> [Problem details] Between the line containing "EVERY irreducible one-nodal" and the line containing "namespace Literature.AnabelianGeometry.SemiGraphs" lies a run of lines; give that run again exactly, with both of those lines, and nothing else from the entries below.

[Stored data]
import Mathlib
import HarnessLib
import HarnessLib.Audit
import Summits.KontsevichZagierPeriods.Statement
import HarnessLib.Audit.Status.Attr
import Summits.HubbardSuperconductivity.HubbardSuperconductivity.Theorems.AnisotropyChordTransferFibre3FinXBSym

/-!
# Route `AnisotropyChord` / H0 rotor rung: FIN combined (rows `N₁` + C) certificate at `L = 14` — cell facts, part `el`

Kernel facts `xbcCellAny 14 (49/50) 20 la lb (c, bn) = true` (via the symmetric-table evaluator `xbcCellAnyW` of `…FinXBSym`: `rw [← xbcCellAnyW_eq]; decide +kernel`, zero data) for 1 λ-cells of the per-`L` cover
(`…FinXCCover.xbcCheck`; cell design: p3 g6 (g5 generator) scratch `xbc_design.py`, mirrors `xb_mirror.py`/`xc_mirror.py`); assembled in `…FinXBCFourteen`.
Prover seat `hubbard-h0-rotor-p3` g5; helper for piece A = stmt-HubbardSuperconductivity-23918 of rung 19089 (`--supports`, helper class).
WHAT THIS IS NOT: nothing here proves superconductivity in the Hubbard model (rotor TARGET as worded stays FALSE, g15 verdict); kernel facts for the FIN certificate of two hypotheses (rows `N₁`, C) of ONE conditional reduction.  Tree imports only; no sorry, no new axioms.
-/

set_option linter.dupNamespace false

namespace Summit.HubbardSuperconductivity.HubbardSuperconductivity.Theorems.AnisotropyChord.Transfer.Fibre3

namespace FinXB

set_option maxHeartbeats 4000000 in
/-- kernel fact: cell 155 at `L = 14` (certified, c = (1/2 : ℚ), b = 28/20). [folklore] -/
theorem xbc14_155 : xbcCellAny 14 (49/50 : ℚ) 20 11746975620038469 11887939327478931 ((1/2 : ℚ), (28 : ℕ)) = true := by
  rw [← xbcCellAnyW_eq]
  decide +kernel

end FinXB

end Summit.HubbardSuperconductivity.HubbardSuperconductivity.Theorems.AnisotropyChord.Transfer.Fibre3
/-!
# [CombGC] Prop. 1.2 (ii), verticial/edge-like clause, at IRREDUCIBLE ONE-NODAL data: free factors at a cyclic level

Mochizuki, *A combinatorial version of the Grothendieck conjecture*, Tohoku Math. J. **59** (2007)
[CombGC] §1, Proposition 1.2 (ii) p. 8: "the `Aᵢ` [verticial and edge-like subgroups] are commensurably
terminal in `Π_G`" [cite: MochizukiCombGC2007, Prop 1.2(ii) p.8].  Typed by abc-iut-L3-t4 as
`PSCDatum.VerticialEdgeLikeCommensurablyTerminal` (first clause of abc-iut FACT-LIST row F-0438
`PSCDatum.CommensurableTerminalityHolds Ω`; the universal closure over the abstract origin parameter is
refuted, instance forms at genuine carriers are the content).

PROOF-ONLY file (abc-iut-w5-d174 gen 6).  THE CARRIER: the data of IRREDUCIBLE ONE-NODAL shape of
abc-iut-f-164 (`PSCIrreducibleNodalShape.lean` / `…Origin.lean`; stratum `Δ_irr`): an irreducible pointed
stable curve with ONE node and `r + 1 ≥ 1` marked points, `Π` a profinite pro-`Σ` completion
`ι : Γ_{g,r+1} → Π` of the smoothing (`g ≥ 1`), node group `Π_ν = cl ι⟨b_0⟩`, cusp groups `cl ι⟨c_j⟩`, and
the single vertex group `Π_v = cl ι⟨b_0, a_0 b_0 a_0⁻¹, a_i, b_i (i ≥ 1), c_j⟩` (the surface cut open along
`b_0`; `a_0` the stable letter).  Every earlier instance of this clause in the tree (smooth curves,
two-component affine/pointed data, three-component chains: abc-iut-w5-d195, f-164, f-166) has vertex groups
that are closures of FREE FACTORS of `Γ`; here `A_v = ⟨b_0, a_0 b_0 a_0⁻¹, a_i, b_i (i ≥ 1), c_j⟩` is NOT a
free factor of `Γ_{g,r+1}` (it has the rank of `Γ` and infinite index: the vertex group of the
HNN-splitting along the loop of the dual graph) — abc-iut-f-164's `PSCUnrVerticialSeparatingCoveringsIrreducibleNodal.lean`
records exactly this clause as its honest scope limit.

## The mechanism: a free factor OF A CYCLIC LEVEL

For `m ≥ 2` the group `A_v` IS the closure-free part of a sub-basis of the Schreier basis of the cyclic
kernel `K_m = Ker(Γ → ℤ/m, a_0 ↦ 1, other letters ↦ 0)` (`FreeGroupCyclicKernelBasis.lean`:
`{a_0^j x a_0^{-j}} ∪ {a_0^m}`; `a_0 b_0 a_0⁻¹` is the member `(b_0, 1)`).  Hence, with `ℓ ∈ Σ` and the
open normal levels `V_ℓ ⊇ V_{ℓ²}` of `Π` extending `K_ℓ ⊇ K_{ℓ²}` (continuous extensions of the two
characters, `ProSigmaCompletionExtend.lean`), `Π_v ≤ V_{ℓ²}` is the closure of a free factor of
`K_ℓ = ι⁻¹(V_ℓ)` along the pro-`Σ` completion `ι| : K_ℓ → V_ℓ` (`ProSigmaCompletionRestrict.lean`), so it is
MALNORMAL IN `V_ℓ` (abc-iut-L5-t6's `freeFactor_inf_conj_eq_bot`, Ribes–Zalesskii 9.1.12); and an element
`x` of the commensurator outside `V_ℓ` is impossible: `x^ℓ ∈ C_Π(Π_v) ∩ V_ℓ = Π_v ≤ V_{ℓ²}` forces the
`a_0`-exponent class of `x` in `ℤ/ℓ²` to be killed by `ℓ`, i.e. `x ∈ V_ℓ`.

* `IsProSigmaCompletion.isCommensurablyTerminal_of_freeFactor_at_cyclicLevel` — the ENGINE, for any free
  basis, letter `t`, prime `ℓ ∈ Σ`, and any `A ≤ K_{ℓ²}` that is a sub-basis closure of some free basis of
  `K_ℓ`;
* `PSCDatum.verticialEdgeLikeCommensurablyTerminal_of_irreducibleNodal_affine` — **F-0438, first clause, at
  EVERY irreducible one-nodal datum with `r + 1 ≥ 1` cusps** (vertex group by the engine, node group
  `cl ι⟨b_0⟩` = a rank-one free factor of `Γ`, cusp groups by abc-iut-L3-t4's cusp-inertia theorem), fed into
  abc-iut-L5-t6's criterion `verticialEdgeLikeCommensurablyTerminal_of`.

HONEST SCOPE: affine data (`r + 1 ≥ 1`, `Γ` free); the proper irreducible nodal curve (`Γ_{g,0}`) and the
`Π^unr`-clause (abc-iut-f-164, done) are not treated here.  A shape instance is consistency evidence for
the typed schema, not the printed theorem for all pointed stable curves (cell FOUNDATIONS rows 13–14).
0 definitions; nothing here takes a side on [IUTchIII] Cor. 3.12.
-/

noncomputable section

open scoped Pointwise

namespace Literature.AnabelianGeometry.SemiGraphs

open Literature.AnabelianGeometry.Anabelioids (IsSigmaInteger)
open Literature.GroupTheory.CombinatorialGroupTheory
open Multiplicative Topology

universe u v

/-! ### Group-theoretic bookkeeping -/

section Bookkeeping

variable {P : Type v} [Group P]

/-- Evaluation of the homomorphism determined by a free basis on a basis element. [folklore] -/
private theorem lift_apply_basis₄ {Γ : Type*} [Group Γ] {β H : Type*} [Group H] (b : FreeGroupBasis β Γ)
    (f : β → H) (i : β) : b.lift f (b i) = f i := by
  change FreeGroup.lift f (b.repr (b i)) = f i
  rw [FreeGroupBasis.repr_apply_coe, FreeGroup.lift_apply_of]

/-- `f (a H a⁻¹) = f(a) f(H) f(a)⁻¹` (private copy of abc-iut-f-166's lemma). [folklore] -/
private theorem map_toConjAct_smul'' {Γ : Type*} [Group Γ] (f : Γ →* P) (a : Γ) (H : Subgroup Γ) :
    (ConjAct.toConjAct a • H).map f = ConjAct.toConjAct (f a) • H.map f := by
  rw [← map_conj_eq_conjAct_smul, ← map_conj_eq_conjAct_smul, Subgroup.map_map, Subgroup.map_map]
  congr 1
  ext x
  simp [MulAut.conj_apply]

> [Solved exercise]
  EVERY irreducible one-nodal datum with `r + 1 ≥ 1` cusps** (vertex group by the engine, node group
  `cl ι⟨b_0⟩` = a rank-one free factor of `Γ`, cusp groups by abc-iut-L3-t4's cusp-inertia theorem), fed into
  abc-iut-L5-t6's criterion `verticialEdgeLikeCommensurablyTerminal_of`.

HONEST SCOPE: affine data (`r + 1 ≥ 1`, `Γ` free); the proper irreducible nodal curve (`Γ_{g,0}`) and the
`Π^unr`-clause (abc-iut-f-164, done) are not treated here.  A shape instance is consistency evidence for
the typed schema, not the printed theorem for all pointed stable curves (cell FOUNDATIONS rows 13–14).
0 definitions; nothing here takes a side on [IUTchIII] Cor. 3.12.
-/

noncomputable section

open scoped Pointwise

namespace Literature.AnabelianGeometry.SemiGraphs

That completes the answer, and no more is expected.